HOU was started in the early 1990s by Carl Pennypacker, an astrophysicist and colleague of Smoot's at Berkeley Lab, when he began providing high school students with star images from the Leuschner Observatory of the University of California at Berkeley. The students used these images to make actual cosmology discoveries, including asteroids and the first light of a supernova. Pennypacker has since expanded the program, and today HOU reaches more than 1,500 classrooms across the world.

"HOU has been tested in more than 18 nations over the last decade," Pennypacker says. "It is based on a number of successful educational technologies and easily holds the potential to reach millions of young people and a hundred thousand primary- and secondary-level teachers. HOU students are excited and inspired about the universe, and their engagement in challenging subjects can advance all society. With the HOU program, we're confident we can reach our audience in a sustainable way with powerful, inspiring, and engaging science education. Our current goal is to reach 100 nations within five years."

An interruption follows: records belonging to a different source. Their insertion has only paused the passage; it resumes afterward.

import Mathlib
import Summits.PneNP.PneNP.Theorems.CnfIdealGenLengthRankDefectRepresentationsOneSidedPair
import Summits.PneNP.PneNP.Theorems.CnfIdealGenLengthRankDefectRepresentationsSharpLocalCut
import Summits.PneNP.PneNP.Theorems.CnfIdealGenLengthRankDefectRepresentationsSharpAverageCut

/-!
# Crux `RankDefectRepresentations` (stmt-PneNP-18923), line `rank-dehn-ladder`: the SHARP one-family max-cut decomposition, unconditionally
# (lead g16; memo `Cruxes/RankDefectRepresentations/Lines/rank-dehn-ladder-g16.md` §1)

Assembly of the three landed stubs W18 (`…OneSidedPair`, p715251), W19 (`…SharpLocalCut`), W20 (`…SharpAverageCut`, p715138):
* `sharpLocalCut` — for EVERY colour set `B`, a colour-labelled matrix `R` is within rank `2μ(B) + ½ Σ_i (μ(B△{i}) − μ(B))` (stated doubled) of a
  colour-block-diagonal matrix, `μ(B) = rank R|_{B×Bᶜ} + rank R|_{Bᶜ×B}`;
* `maxCut_two` — **Theorem 2 with the sharp constant 2**: at a (global) maximiser `B` of `μ`, `rank (R − R′) ≤ 2 μ(B)` (g7's p642852 had 4);
* `sharpAverageCut` — **`mc(R) ≤ 2 · E_B μ(B)`**: `2^{#Q} · rank (R − R′) ≤ 2 Σ_B μ(B)`.  Sharp: a single off-diagonal block.
HONEST FRAMING: negative-lane tools; the item (RDR) stays open; P ≠ NP is not moved; F-N2 is a FRONTIER formal rung.
-/

set_option linter.dupNamespace false -- `Summit.PneNP.PneNP.…`: summit = sub-problem name (D-0017)

namespace Summit.PneNP.PneNP.Theorems.CnfIdealGenLengthRankDefectRepresentationsSharpOneFamily

open Matrix Finset

variable {K : Type} [Field K] {ι ι' Q : Type} [Fintype ι] [Fintype ι'] [DecidableEq ι] [DecidableEq ι'] [Fintype Q] [DecidableEq Q]

/-- **Sharp local cut inequality** (unconditional): for every `B`, `R` is within rank `2μ(B) + ½ Σ_i (μ(B△{i}) − μ(B))` of a colour-block-diagonal matrix. -/
theorem sharpLocalCut (row : ι → Q) (col : ι' → Q) (R : Matrix ι ι' K) (B : Finset Q) :
    ∃ R' : Matrix ι ι' K, (∀ x y, row x ≠ col y → R' x y = 0) ∧
      2 * ((R - R').rank : ℤ) ≤
        4 * (((Matrix.of fun x y => if row x ∈ B ∧ col y ∉ B then R x y else 0).rank : ℤ) +
            ((Matrix.of fun x y => if row x ∉ B ∧ col y ∈ B then R x y else 0).rank : ℤ)) +
        ∑ i : Q, ((((Matrix.of fun x y => if row x ∈ symmDiff B {i} ∧ col y ∉ symmDiff B {i} then R x y else 0).rank : ℤ) +
            ((Matrix.of fun x y => if row x ∉ symmDiff B {i} ∧ col y ∈ symmDiff B {i} then R x y else 0).rank : ℤ)) -
          (((Matrix.of fun x y => if row x ∈ B ∧ col y ∉ B then R x y else 0).rank : ℤ) +
            ((Matrix.of fun x y => if row x ∉ B ∧ col y ∈ B then R x y else 0).rank : ℤ))) :=
  Summit.PneNP.PneNP.Theorems.CnfIdealGenLengthRankDefectRepresentationsSharpLocalCut.stub_sharpLocalCut
    Summit.PneNP.PneNP.Theorems.CnfIdealGenLengthRankDefectRepresentationsOneSidedPair.stub_oneSidedPair K ι ι' Q row col R B

/-- **Theorem 2 with the sharp constant 2**: if `B` maximises the bipartition cut `μ`, then `R` is within rank `2 μ(B)` of a colour-block-diagonal matrix. -/
theorem maxCut_two (row : ι → Q) (col : ι' → Q) (R : Matrix ι ι' K) (B : Finset Q)
    (hmax : ∀ B' : Finset Q,
      (Matrix.of fun x y => if row x ∈ B' ∧ col y ∉ B' then R x y else 0).rank +
        (Matrix.of fun x y => if row x ∉ B' ∧ col y ∈ B' then R x y else 0).rank ≤
      (Matrix.of fun x y => if row x ∈ B ∧ col y ∉ B then R x y else 0).rank +
        (Matrix.of fun x y => if row x ∉ B ∧ col y ∈ B then R x y else 0).rank) :
    ∃ R' : Matrix ι ι' K, (∀ x y, row x ≠ col y → R' x y = 0) ∧
      (R - R').rank ≤ 2 * ((Matrix.of fun x y => if row x ∈ B ∧ col y ∉ B then R x y else 0).rank +
        (Matrix.of fun x y => if row x ∉ B ∧ col y ∈ B then R x y else 0).rank) := by
  obtain ⟨R', hR', h⟩ := sharpLocalCut row col R B
  refine ⟨R', hR', ?_⟩
  have hsum : ∑ i : Q, ((((Matrix.of fun x y => if row x ∈ symmDiff B {i} ∧ col y ∉ symmDiff B {i} then R x y else 0).rank : ℤ) +
      ((Matrix.of fun x y => if row x ∉ symmDiff B {i} ∧ col y ∈ symmDiff B {i} then R x y else 0).rank : ℤ)) -
      (((Matrix.of fun x y => if row x ∈ B ∧ col y ∉ B then R x y else 0).rank : ℤ) +
        ((Matrix.of fun x y => if row x ∉ B ∧ col y ∈ B then R x y else 0).rank : ℤ))) ≤ 0 := by
    refine Finset.sum_nonpos fun i _ => ?_
    have := hmax (symmDiff B {i})
    have : (((Matrix.of fun x y => if row x ∈ symmDiff B {i} ∧ col y ∉ symmDiff B {i} then R x y else 0).rank : ℤ) +
        ((Matrix.of fun x y => if row x ∉ symmDiff B {i} ∧ col y ∈ symmDiff B {i} then R x y else 0).rank : ℤ)) ≤
        (((Matrix.of fun x y => if row x ∈ B ∧ col y ∉ B then R x y else 0).rank : ℤ) +
          ((Matrix.of fun x y => if row x ∉ B ∧ col y ∈ B then R x y else 0).rank : ℤ)) := by exact_mod_cast this
    linarith
  have : 2 * ((R - R').rank : ℤ) ≤ 4 * (((Matrix.of fun x y => if row x ∈ B ∧ col y ∉ B then R x y else 0).rank : ℤ) +
      ((Matrix.of fun x y => if row x ∉ B ∧ col y ∈ B then R x y else 0).rank : ℤ)) := by linarith
  have : ((R - R').rank : ℤ) ≤ 2 * (((Matrix.of fun x y => if row x ∈ B ∧ col y ∉ B then R x y else 0).rank : ℤ) +
      ((Matrix.of fun x y => if row x ∉ B ∧ col y ∈ B then R x y else 0).rank : ℤ)) := by linarith
  exact_mod_cast this

/-- **The sharp one-family average-cut decomposition** (unconditional): `2^{#Q} · rank (R − R′) ≤ 2 · Σ_B μ(B)`, i.e. `mc(R) ≤ 2 · E_B μ(B)`. -/
theorem sharpAverageCut (row : ι → Q) (col : ι' → Q) (R : Matrix ι ι' K) :
    ∃ R' : Matrix ι ι' K, (∀ x y, row x ≠ col y → R' x y = 0) ∧
      2 ^ Fintype.card Q * (R - R').rank ≤
        2 * ∑ B : Finset Q, ((Matrix.of fun x y => if row x ∈ B ∧ col y ∉ B then R x y else 0).rank +
            (Matrix.of fun x y => if row x ∉ B ∧ col y ∈ B then R x y else 0).rank) :=
  Summit.PneNP.PneNP.Theorems.CnfIdealGenLengthRankDefectRepresentationsSharpAverageCut.stub_sharpAverageCut
    (fun K _ ι ι' Q _ _ _ _ _ _ row col R B =>
      Summit.PneNP.PneNP.Theorems.CnfIdealGenLengthRankDefectRepresentationsSharpLocalCut.stub_sharpLocalCut
        Summit.PneNP.PneNP.Theorems.CnfIdealGenLengthRankDefectRepresentationsOneSidedPair.stub_oneSidedPair K ι ι' Q row col R B)
    K ι ι' Q row col R

end Summit.PneNP.PneNP.Theorems.CnfIdealGenLengthRankDefectRepresentationsSharpOneFamily
/-- [folklore] `Bwall α` has no multiplier–multiplier block. -/
theorem Bwall_inr_inr (cΛ : ℝ) (γ : ℕ → ℝ) (α κ : Fin 4) (u : Fin 4 → ℤ) (κ' : Fin 4) (u' x z : Fin 4 → ℤ) (m m' : Fin 4) :
    Bwall Lc cΛ γ α κ u κ' u' x z (Sum.inr m) (Sum.inr m') = 0 := rfl

/-- [folklore] `Bwall α` is anti-twin on the border (the canonical contact is: `SecondOrderBorderNoModel.conjW_canon_antiTwin`, with the wall's
parities `trK_SpureRecAt_zero` (odd ⇒ twin border) and `trK_bhKStepAt` (even ⇒ anti-twin border)). -/
theorem Bwall_antiTwin (cΛ : ℝ) (γ : ℕ → ℝ) (α κ : Fin 4) (u : Fin 4 → ℤ) (κ' : Fin 4) (u' x z : Fin 4 → ℤ) (β m : Fin 4) :
    Bwall Lc cΛ γ α κ u κ' u' z x (Sum.inr m) (Sum.inl β) = -Bwall Lc cΛ γ α κ u κ' u' x z (Sum.inl β) (Sum.inr m) := by
  show wallD₀ Lc cΛ γ α κ u κ' u' z x (Sum.inr m) (Sum.inl β) = -wallD₀ Lc cΛ γ α κ u κ' u' x z (Sum.inl β) (Sum.inr m)
  rw [wallD₀_eq]
  have e : (fun p c => γ 0 ^ 2 * (ctGen 3 α Lc κ u p c * ctGen 3 α Lc κ' u' p c)) =
      fun p c => γ 0 * ctGen 3 α Lc κ u p c * (γ 0 * ctGen 3 α Lc κ' u' p c) := by
    funext p c; ring
  rw [e]
  exact conjW_canon_antiTwin
    (fun x z β m => twin_of_parityOdd (trK_SpureRecAt_zero (toSite (ctrOff 4 Lc)) _ _ cΛ κ u) x z β m)
    (fun x z β m => twin_of_parityOdd (trK_SpureRecAt_zero (toSite (ctrOff 4 Lc)) _ _ cΛ κ' u') x z β m)
    (fun x z β m => antiTwin_of_parityEven (trK_bhKStepAt (toSite (ctrOff 4 Lc)) Lc 0) x z β m) x z β m

/-! ## §3 The four-axis table `Twall` -/

/-- [our object] **THE MODEL TABLE** (weight-free): the four sequential steps over the axes `0, 1, 2, 3` starting from `0`. -/
def Twall (Lc : ℕ) [NeZero Lc] (cΛ : ℝ) (γ : ℕ → ℝ) : Fin 4 → (Fin 4 → ℤ) → Fin 4 → (Fin 4 → ℤ) → MKer 4 (Fib 3) :=
  stepB Lc 3 (Bwall Lc cΛ γ 3) (stepB Lc 2 (Bwall Lc cΛ γ 2) (stepB Lc 1 (Bwall Lc cΛ γ 1) (stepB Lc 0 (Bwall Lc cΛ γ 0) 0)))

HOU's inaugural event at Kenya High School was organized by Pennypacker and Susan Murabana, a computer programmer in Nairobi, who is currently studying astronomy at James Cook University in Australia. Murabana became involved with HOU through Hakeem Oluseyi, a former colleague of Pennypacker's at Berkeley Lab, who is now an astrophysicist at the Florida Institute of Technology. Murabana and Oluseyi met while both were participating in the 2002 Under African Skies Eclipse Expedition, which was sponsored by Cosmos Education (CE), an international nonprofit organization dedicated to improving science education in developing countries. Today Murabana and Oluseyi are working closely with Pennypacker to bring HOU to Africa.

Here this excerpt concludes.